Kibbutz Gadot (originally Hagovrim) was founded in 1949 on the site of the destroyed moshava of Mishmar HaYarden by Nahal youth from HaNoar HaOved VeHaLomed and Holocaust survivors, members of HaKibbutz HaMeuhad. It was renamed to Gadot in 1955 due its proximity to the banks of the Jordan River.

During the 1950s and 1960s, the kibbutz suffered from several assaults by the Syrian Army and was hit by many artillery bombardments. On 7 April 1967, when 6 Syrian MiG 21s were shot down, the kibbutz suffered a severe bombardment during which almost all of its buildings were hit. Two months later, during the Six-Day War, the kibbutz was once again bombarded and most of its buildings were destroyed or badly damaged.
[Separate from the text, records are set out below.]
import Mathlib
import HarnessLib
import HarnessLib.Audit
import Summits.AtomisticToContinuum.Statement
import HarnessLib.Audit.Status.Attr
/-- **F1μ⁺ `ZetaColemanMuInputsAtTwo` (child 23959) from the three typed inputs, curve by curve, with `φ = loc₂` given by
its kernel at ONE place above `2`**: for every `W` on the sign-free habitat «good ordinary at `2`, `ρ̄₂` onto» and every
Selmer dual datum `D` — a pinned `𝐇¹`, a set `G` of genuine `2`-adic Euler-system classes, a place `v₂ ∋ 2`, (L) a local
Coleman dual pair at `2` with injective `col` and `φ` whose kernel is the kernel of the restriction to `ker κ ⊓ D_{v₂}`
(F1-Col/F1-Dual), (R) reciprocity on `G` (F1-R), (E) the ERL shape (F1-ERLμ). Kernel implication; the supply is the OPEN
content, nothing asserted. [cite: Kato2004Asterisque, Thm 12.6 (p. 222), Lemma 13.10 (p. 230), (14.9.3) (p. 240), Thm 16.6 (2) (p. 271), Prop 17.11 (p. 277), §17.13 (pp. 279–280)]
[cite: GreenbergLNM1716, §2 (p. 72) and Prop 2.1] -/
theorem zetaColemanMuInputsAtTwo_of_localDualPairs_locOne_erl
    (hsupply : ∀ (W : WeierstrassCurve ℚ) [W.IsElliptic] [W.IsGloballyMinimal]
      [ContinuousSMul ℤ_[2] (W.tateModule 2)] [Module.Free ℤ_[2] (W.tateModule 2)]
      [Module.Finite ℤ_[2] (W.tateModule 2)] {N : ℕ} [NeZero N] (f : CuspForm (Gamma0 N) 2)
      (κ : ZpExtension ℚ 2) (γ : absoluteGaloisGroup ℚ) (hκ : κ.IsCyclotomic),
      IsOrdinaryAt W 2 → W.HasSurjectiveModNGaloisRep 2 →
      κ.IsTopGenerator γ → IsCyclotomicVariable 2 γ → IsNewformOf W f →
      ∀ (D : W.SelmerDualData κ γ),
        ∃ (I : IwasawaH1Data W 2 κ γ) (G : Set I.H)
          (v₂ : HeightOneSpectrum (𝓞 ℚ)) (_ : ((2 : ℕ) : 𝓞 ℚ) ∈ v₂.asIdeal)
          (P₀ : Type) (_ : AddCommGroup P₀) (_ : Module (IwasawaAlgebra 2) P₀)
          (S : Type) (_ : AddCommGroup S) (ψ : AddMonoid.End S) (toDualP : P₀ →+ (S →+ AddCircle (1 : ℚ)))
          (col : P₀ →ₗ[IwasawaAlgebra 2] IwasawaAlgebra 2) (φ : W.selmerInfty κ →+ S)
          (ℓ₀ : I.H →ₗ[IwasawaAlgebra 2] P₀),
          (∀ g ∈ G, IsEulerSystemClassTwo W hκ I g) ∧
          IsDualPair 2 ψ toDualP ∧ Function.Injective col ∧
          (∀ s, φ ((W.conjSelmerInfty κ γ - 1) s) = ψ (φ s)) ∧
          (∀ s : W.selmerInfty κ, φ s = 0 ↔
            W.resOfLe 2 (inf_le_left : κ.kerSubgroup ⊓ decomp v₂ ≤ κ.kerSubgroup)
              (s : W.subgroupH1 2 κ.kerSubgroup) = 0) ∧
          (∀ g ∈ G, ∀ s : W.selmerInfty κ, toDualP (ℓ₀ g) (φ s) = 0) ∧
          ∃ g ∈ G, ∃ (u : (IwasawaAlgebra 2)ˣ) (M L' : IwasawaAlgebra 2) (r : ℚ_[2]),
            M ∉ IwasawaAlgebra.augIdealP 2 ∧ ‖r‖ = 1 ∧
              iwasawaToPowerSeries 2 L' = PowerSeries.C r * padicLFunction f (unitRoot W 2 : ℚ_[2]) ∧
              col (ℓ₀ g) = (u : IwasawaAlgebra 2) * M * L') :
    ZetaColemanMuInputsAtTwo := by
  intro W _ _ _ _ _ N _ f κ γ hκ hord h2 hγ hγ' hf D Y
  obtain ⟨I, G, v₂, hv₂, P₀, instP₀, instP₀', S, instS, ψ, toDualP, col, φ, ℓ₀, hG, hP, hcol, hφ, hφ₁,
    hrecG, herl⟩ := hsupply W f κ γ hκ hord h2 hγ hγ' hf D
  exact hasZetaColemanMuInputsAtTwo_of_localDualPair_locOne_erl D Y I G hG v₂ hv₂ hP col hcol φ hφ hφ₁ ℓ₀
    hrecG herl

end Summit.BirchSwinnertonDyer.BirchSwinnertonDyer.Theorems.SteinbergFibreAtTwo

end
import Mathlib
import HarnessLib
import Summits.HubbardSuperconductivity.HubbardSuperconductivity.Theorems.KLProgrammeKLRegimeSplitSymInterpBounds

/-!
# Route `KLProgramme`, crux K3 — the `symInterp` TOOLKIT, part 5: ALIASING.  The interpolant of the lattice samples of a harmonic
# is the FOLDED harmonic; the interpolant of an absolutely summable cosine series is the folded series (part 5a; the derivative bound is part 5b)
# `‖D^j (evalM (symInterp L (H ∘ latticeMomentum L))) q - D^j H q‖ ≤ 2 Σ_{max(m,n) > L/2} |c(m,n)| (m+n)^j` at every order `j`

Cell gate-hubbard-kl, seat p2 (g6).  `--supports` the ENGINE child (stmt-HubbardSuperconductivity-19823 `KLRegimeEngineV11` and its gen-4
twin): the registered stubs `stub_twoLeg_scale0` / `stub_twoLeg_step` owe SUP-FRÉCHET bounds `‖iteratedFDeriv ℝ j (evalM X) q‖` of objects
`X` that are `symInterp` outputs of SMOOTH SYMBOLS (`klTwoLegPolyG = klFrameExtG … = symInterp L (k ↦ m + χ_flat(k)(ν(angle k) − m))`,
BundleV6 §1–2).  Parts 1–4 (p2/p1b: `coeffNorm_symInterp_le`, decay from differences, `coeffNorm_one_symInterp_le_of_decay`) give the
WIENER route `‖D^j evalM (symInterp L f)‖ ≤ coeffNorm j ≤ Σ_x (1+|x̃|₁)^j |f_c(x)|`, which is the right tool when the data IS a lattice Fourier
transform of a position-space kernel (the localised self-energy: the coefficients are the kernel, the weights are its moments), but which, for
the samples of a smooth symbol `H`, converges as `L → ∞` to the Wiener norm of `H` — larger than `sup ‖D^j H‖` by the inverse angular scale of
`H`.  This part gives the SUP route: the interpolant differs from the symbol only through the frequencies that the lattice FOLDS.

* §1 `foldFreq L m = |valMinAbs (m : ZMod L)|` — the folded frequency: `≤ m`, `≤ L/2`, `= m` for `m ≤ L/2`.
* §2 **`eval_symInterp_harmonic_comp_latticeMomentum`**: `(symInterp L (h_{m,n} ∘ latticeMomentum L)).eval p = h_{foldFreq L m, foldFreq L n}(p)`
  at EVERY continuum momentum `p` (the cosine coefficients of the samples of `h_{m,n}` are `⅛ Σ_{v ∈ D₄·(m,n)} [x = v]`, by character
  orthogonality `sum_torusChar_left`; each of the eight sites carries the harmonic `h_{fold m, fold n}`).  In particular harmonics of the
  interpolation band (`m, n ≤ L/2`) are reproduced exactly (`eval_symInterp_harmonic_comp_latticeMomentum_of_le`).
* §3 `cosSeries c p = Σ' c(m,n) h_{m,n}(p)` (absolutely summable coefficient families on `ℕ × ℕ`) and **`eval_symInterp_cosSeries`**: the
  interpolant of its samples is the folded series `Σ' c(m,n) h_{fold m, fold n}` (finite sums commute with `tsum`).
* the aliasing tail `aliasTail L c j = Σ' [L/2 < m ∨ L/2 < n] |c(m,n)|(m+n)^j` and the VALUE-level bound
  **`abs_eval_symInterp_sub_cosSeries_le`**: `|I_L[H](p) − H(p)| ≤ 2·aliasTail L c 0`.  Part 5b (`…SymInterpAliasingDeriv`) differentiates
  both series termwise and proves `‖D^j I_L[H](q) − D^j H(q)‖ ≤ 2·aliasTail L c j` at every order — the in-band terms cancel exactly.

Nothing is asserted about the model; everything is proved.  References: A. Zygmund, *Trigonometric Series*, Ch. X §2 (interpolation =
partial sums + aliasing); HOME/p2-g6/DELTA-INTERP.md (why the engine needs the sup route).
-/

noncomputable section
/-- ★ The crude-count part of the tail: `y⁷ · (3^{18}y/β^{18} + 3^{20}(y + y²)/β^{20} + 3^{22}(y + y² + y³)/β^{22}) → 0`
(`= 3^{18}r⁹/y + 3^{20}r^{10}(1/y² + 1/y) + 3^{22}r^{11}(1/y³ + 1/y² + 1/y)`, `r = y/β² → 1`).
[cite: BeatonBousquetMelouDeGierDuminilCopinGuttmann2014, Section 3.1, Proposition 5 (arXiv v5 p. 9)] -/
theorem tendsto_pow_seven_mul_crude_tail :
    Tendsto (fun y : ℝ => y ^ 7 * (3 ^ 18 * y / wallRate y ^ 18 + (3 ^ 20 * y + 3 ^ 20 * y ^ 2) / wallRate y ^ 20 +
      3 ^ 22 * (y + y ^ 2 + y ^ 3) / wallRate y ^ 22)) atTop (𝓝 0) := by
  have hr := tendsto_div_sq_wallRate_sve
  have hu : Tendsto (fun y : ℝ => y⁻¹) atTop (𝓝 0) := tendsto_inv_atTop_zero
  have h := ((((hr.pow 9).const_mul ((3 : ℝ) ^ 18)).mul hu).add
    (((hr.pow 10).const_mul ((3 : ℝ) ^ 20)).mul ((hu.pow 2).add hu))).add
    (((hr.pow 11).const_mul ((3 : ℝ) ^ 22)).mul (((hu.pow 3).add (hu.pow 2)).add hu))
  rw [show (3 : ℝ) ^ 18 * 1 ^ 9 * 0 + 3 ^ 20 * 1 ^ 10 * (0 ^ 2 + 0) + 3 ^ 22 * 1 ^ 11 * (0 ^ 3 + 0 ^ 2 + 0) = 0 by norm_num] at h
  refine h.congr' ?_
  filter_upwards [eventually_gt_atTop (0 : ℝ)] with y hy
  have hB : wallRate y ≠ 0 := (wallRate_pos y).ne'
  have hy' : y ≠ 0 := hy.ne'
  field_simp
import Mathlib
import Summits.MatrixMultiplication.MatrixMultiplication.Theorems.AbelianSTPPSieveVP
import Summits.MatrixMultiplication.MatrixMultiplication.Theorems.AbelianSTPPCensusVPHereditary

/-!
# Completion-budget bounds for the vP certificate — the core inequalities (REF [73] for U11-G; the U11-P analogue, planner gen 7)

The depth-first certificate for crux `ShapeExclusionVP337` (stub `stub_vp_208_337` especially) is feasible only with the
completion-budget bound of REF [73] (kit j248982: bound OFF costs ×30 at order 150, ×165 at 175).  Its mathematical core is a
one-line consequence of the rule at ONE admissible `t` exceeding every middle size; this file proves the two cores in the
tree's vocabulary (`pAB pBC pCA ubB lB U11GFormB U11PFormB` of `AbelianSTPPSieveVP`), for the checker to combine with
additivity of `U = P_AB + P_BC + P_CA` and `SV = Σ aᵢbᵢcᵢ` over appended blocks:

* `u11G_budget_core` — if form B of U11-G holds for the list, `P_CA ≤ M`, `3 ≤ t ≤ min(P_AB, P_BC)`, `t ≤ L_B(t)` and every
  `bᵢ < t`, then `t·U + 1 ≤ 2t² + t·M + SV`  (REF [73] CLAIM (*): `t·U − SV ≤ 2t² − 1 + tM`);
* `u11P_budget_core` — if form B of U11-P holds (prime order `p`), `P_CA ≤ p`, `1 ≤ t ≤ min(P_AB, P_BC)`, every `bᵢ < t` and
  some `aᵢcᵢ ≥ 1`, then `t·U ≤ t² + t·p + SV`  (the Pollard branch `P_AB + P_BC − t ≥ p` is impossible: it would force
  `t·P_CA ≤ SV ≤ (t−1)·P_CA`).
Cell mm-stpp, planner gen 7, 2026-08-26 (HOME/mm-stpp-plan/calc/w2-g7/PBOUND.md; HOME/mm-stpp-ref/rederive/GBOUND-REDERIVE-g14.md §1).
WHAT THIS IS NOT: not the checker, not the additivity bookkeeping, no census verdict, no ω statement.
-/

-- single-conjunct summit: the mandated namespace repeats `MatrixMultiplication`.
set_option linter.dupNamespace false

namespace Summit.MatrixMultiplication.MatrixMultiplication.Theorems

namespace VPBudget

open Finset

variable {N : ℕ}

/-- With every middle size below `t`, the head of the ceiling `UB_B(t)` is `SV = Σ aᵢbᵢcᵢ`. -/
theorem ubB_eq_of_lt (M : ℕ) (a b c : Fin N → ℕ) (t : ℕ) (hb : ∀ i, b i < t) :
    ubB M a b c t = (∑ i, a i * b i * c i) + t * (M - pCA a b c) := by
  unfold ubB
  congr 1
  refine sum_congr rfl fun i _ => ?_
  rw [min_eq_right (hb i).le]
  ring

/-- `SV ≤ (t − 1) · P_CA` when every middle size is below `t`. -/
theorem sv_le_of_lt (a b c : Fin N → ℕ) (t : ℕ) (hb : ∀ i, b i < t) :
    (∑ i, a i * b i * c i) ≤ (t - 1) * pCA a b c := by
  unfold pCA
  rw [mul_sum]
  refine sum_le_sum fun i _ => ?_
  have : b i ≤ t - 1 := Nat.le_sub_one_of_lt (hb i)
  calc a i * b i * c i = b i * (c i * a i) := by ring
    _ ≤ (t - 1) * (c i * a i) := Nat.mul_le_mul_right _ this

/-- **U11-G budget core** (REF [73] CLAIM (*)): `t·U + 1 ≤ 2t² + t·M + SV`. -/
theorem u11G_budget_core {M : ℕ} {a b c : Fin N → ℕ} (hG : U11GFormB M a b c) (hCA : pCA a b c ≤ M)
    {t : ℕ} (h3 : 3 ≤ t) (hab : t ≤ pAB a b c) (hbc : t ≤ pBC a b c) (hl : t ≤ lB a b c t) (hb : ∀ i, b i < t) :
    t * (pAB a b c + pBC a b c + pCA a b c) + 1 ≤ 2 * t ^ 2 + t * M + ∑ i, a i * b i * c i := by
  have h := (hG t (by omega) hab hbc hl).2 h3
  rw [ubB_eq_of_lt M a b c t hb] at h
  have hsub : t * (M - pCA a b c) = t * M - t * pCA a b c := mul_tsub t M (pCA a b c)
  have hle : t * pCA a b c ≤ t * M := Nat.mul_le_mul_left t hCA
  have hdist : t * (pAB a b c + pBC a b c + pCA a b c) = t * (pAB a b c + pBC a b c) + t * pCA a b c := by ring
  omega

/-- **U11-P budget core** (planner gen 7): at a prime order `p`, `t·U ≤ t² + t·p + SV`. -/
theorem u11P_budget_core {p : ℕ} {a b c : Fin N → ℕ} (hP : U11PFormB p a b c) (hCA : pCA a b c ≤ p)
    (hpos : 1 ≤ pCA a b c) {t : ℕ} (h1 : 1 ≤ t) (hab : t ≤ pAB a b c) (hbc : t ≤ pBC a b c) (hb : ∀ i, b i < t) :
    t * (pAB a b c + pBC a b c + pCA a b c) ≤ t ^ 2 + t * p + ∑ i, a i * b i * c i := by
  have h := hP t h1 hab hbc
  rw [ubB_eq_of_lt p a b c t hb] at h
  have hsv := sv_le_of_lt a b c t hb
  have hle : t * pCA a b c ≤ t * p := Nat.mul_le_mul_left t hCA
  have hsub : t * (p - pCA a b c) = t * p - t * pCA a b c := mul_tsub t p (pCA a b c)
  have hsv' : (∑ i, a i * b i * c i) + pCA a b c ≤ t * pCA a b c := by
    have hm : (t - 1) * pCA a b c + pCA a b c = t * pCA a b c := by
      obtain ⟨s, rfl⟩ := Nat.exists_eq_add_of_le h1
      simp [Nat.add_mul, Nat.add_comm]
    omega
  have hdist : t * (pAB a b c + pBC a b c + pCA a b c) = t * (pAB a b c + pBC a b c) + t * pCA a b c := by ring
  have hsub2 : t * (pAB a b c + pBC a b c - t) = t * (pAB a b c + pBC a b c) - t * t := mul_tsub t _ t
  have htt : t * t ≤ t * (pAB a b c + pBC a b c) := Nat.mul_le_mul_left t (by omega)
  have hsq : t ^ 2 = t * t := sq t
  -- the Pollard branch `p ≤ P_AB + P_BC − t` is impossible (it forces `t·P_CA ≤ SV ≤ (t−1)·P_CA` with `P_CA ≥ 1`)
  rcases Nat.lt_or_ge (pAB a b c + pBC a b c - t) p with hbr | hbr
  · rw [min_eq_right hbr.le] at h
    omega
  · rw [min_eq_left hbr] at h
    omega

/-! ### Prefix (DFS-node) forms: the conditions are checked on a sub-list `G = F ∘ φ`, the conclusion is about `F`

In the depth-first search the current node is a sub-list `G` of the (unknown) completed list `F`; `t ≤ P_AB(G)`, `t ≤ P_BC(G)`,
`t ≤ L_B(G,t)` are monotone in the list (`VPRules.pAB_comp_le`, `lB_comp_le`, p416879), so checking them on `G` suffices;
`bᵢ < t` for the members still to be added is guaranteed by the search order (every later member has all sizes ≤ the current
threshold), which the checker supplies as the hypothesis `hb`. -/

/-- U11-G budget bound, prefix form: hypotheses on the sub-list `F ∘ φ`, conclusion on `F`. -/
theorem u11G_budget_prefix {K : ℕ} (φ : Fin K ↪ Fin N) {M : ℕ} {a b c : Fin N → ℕ} (hG : U11GFormB M a b c)
    (hCA : pCA a b c ≤ M) {t : ℕ} (h3 : 3 ≤ t) (hab : t ≤ pAB (a ∘ φ) (b ∘ φ) (c ∘ φ))
    (hbc : t ≤ pBC (a ∘ φ) (b ∘ φ) (c ∘ φ)) (hl : t ≤ lB (a ∘ φ) (b ∘ φ) (c ∘ φ) t) (hb : ∀ i, b i < t) :
    t * (pAB a b c + pBC a b c + pCA a b c) + 1 ≤ 2 * t ^ 2 + t * M + ∑ i, a i * b i * c i :=
  u11G_budget_core hG hCA h3 (hab.trans (VPRules.pAB_comp_le φ a b c)) (hbc.trans (VPRules.pBC_comp_le φ a b c))
    (hl.trans (VPRules.lB_comp_le φ a b c t)) hb

/-- U11-P budget bound, prefix form (prime order `p`): hypotheses on the sub-list `F ∘ φ` (with `K ≥ 1` members of positive
sizes, so that `P_CA(F) ≥ P_CA(G) ≥ 1`), conclusion on `F`. -/
theorem u11P_budget_prefix {K : ℕ} (φ : Fin K ↪ Fin N) {p : ℕ} {a b c : Fin N → ℕ} (hP : U11PFormB p a b c)
    (hCA : pCA a b c ≤ p) (hpos : 1 ≤ pCA (a ∘ φ) (b ∘ φ) (c ∘ φ)) {t : ℕ} (h1 : 1 ≤ t)
    (hab : t ≤ pAB (a ∘ φ) (b ∘ φ) (c ∘ φ)) (hbc : t ≤ pBC (a ∘ φ) (b ∘ φ) (c ∘ φ)) (hb : ∀ i, b i < t) :
    t * (pAB a b c + pBC a b c + pCA a b c) ≤ t ^ 2 + t * p + ∑ i, a i * b i * c i :=
  u11P_budget_core hP hCA (hpos.trans (VPRules.pCA_comp_le φ a b c)) h1 (hab.trans (VPRules.pAB_comp_le φ a b c))
    (hbc.trans (VPRules.pBC_comp_le φ a b c)) hb

/-- The budget identity behind the checker's bookkeeping: `U` and `SV` split over a sub-list and its complement, so
`t·U(F) − SV(F) = (t·U(G) − SV(G)) + Σ_{added j} (t·U_j − V_j)`; here as the two additive splittings. -/
theorem sv_eq_sv_comp_add {K : ℕ} (φ : Fin K ↪ Fin N) (a b c : Fin N → ℕ) :
    (∑ i, a i * b i * c i) = (∑ k, a (φ k) * b (φ k) * c (φ k)) +
      ∑ i ∈ (Finset.univ : Finset (Fin N)) \ Finset.univ.map φ, a i * b i * c i :=
  VPRules.sum_eq_sum_comp_add φ (fun i => a i * b i * c i)

end VPBudget

end Summit.MatrixMultiplication.MatrixMultiplication.Theorems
The state of the kibbutz and the turning-point of the war are evoked in a song performed by Hava Alberstein - "My daughter, are you laughing or crying?" During the Yom Kippur War, the kibbutz was hit once again, although to a lesser extent.

Due to the fact it was situated in the Israel-Syria DMZ under the 1949 Armistice Agreements, Gadot has been claimed by Syria as its own sovereign territory in the 1990s during negotiations for a peace agreement. The Israeli side rejected these claims, as it would have led to Syria having territory west of the 1923 border between Mandatory Palestine and the French Mandate of Syria.

==Economy==
The kibbutz's local industries are: crops, avocado, citrus, chickens, hostessing, and a plastics factory for wrapping materials.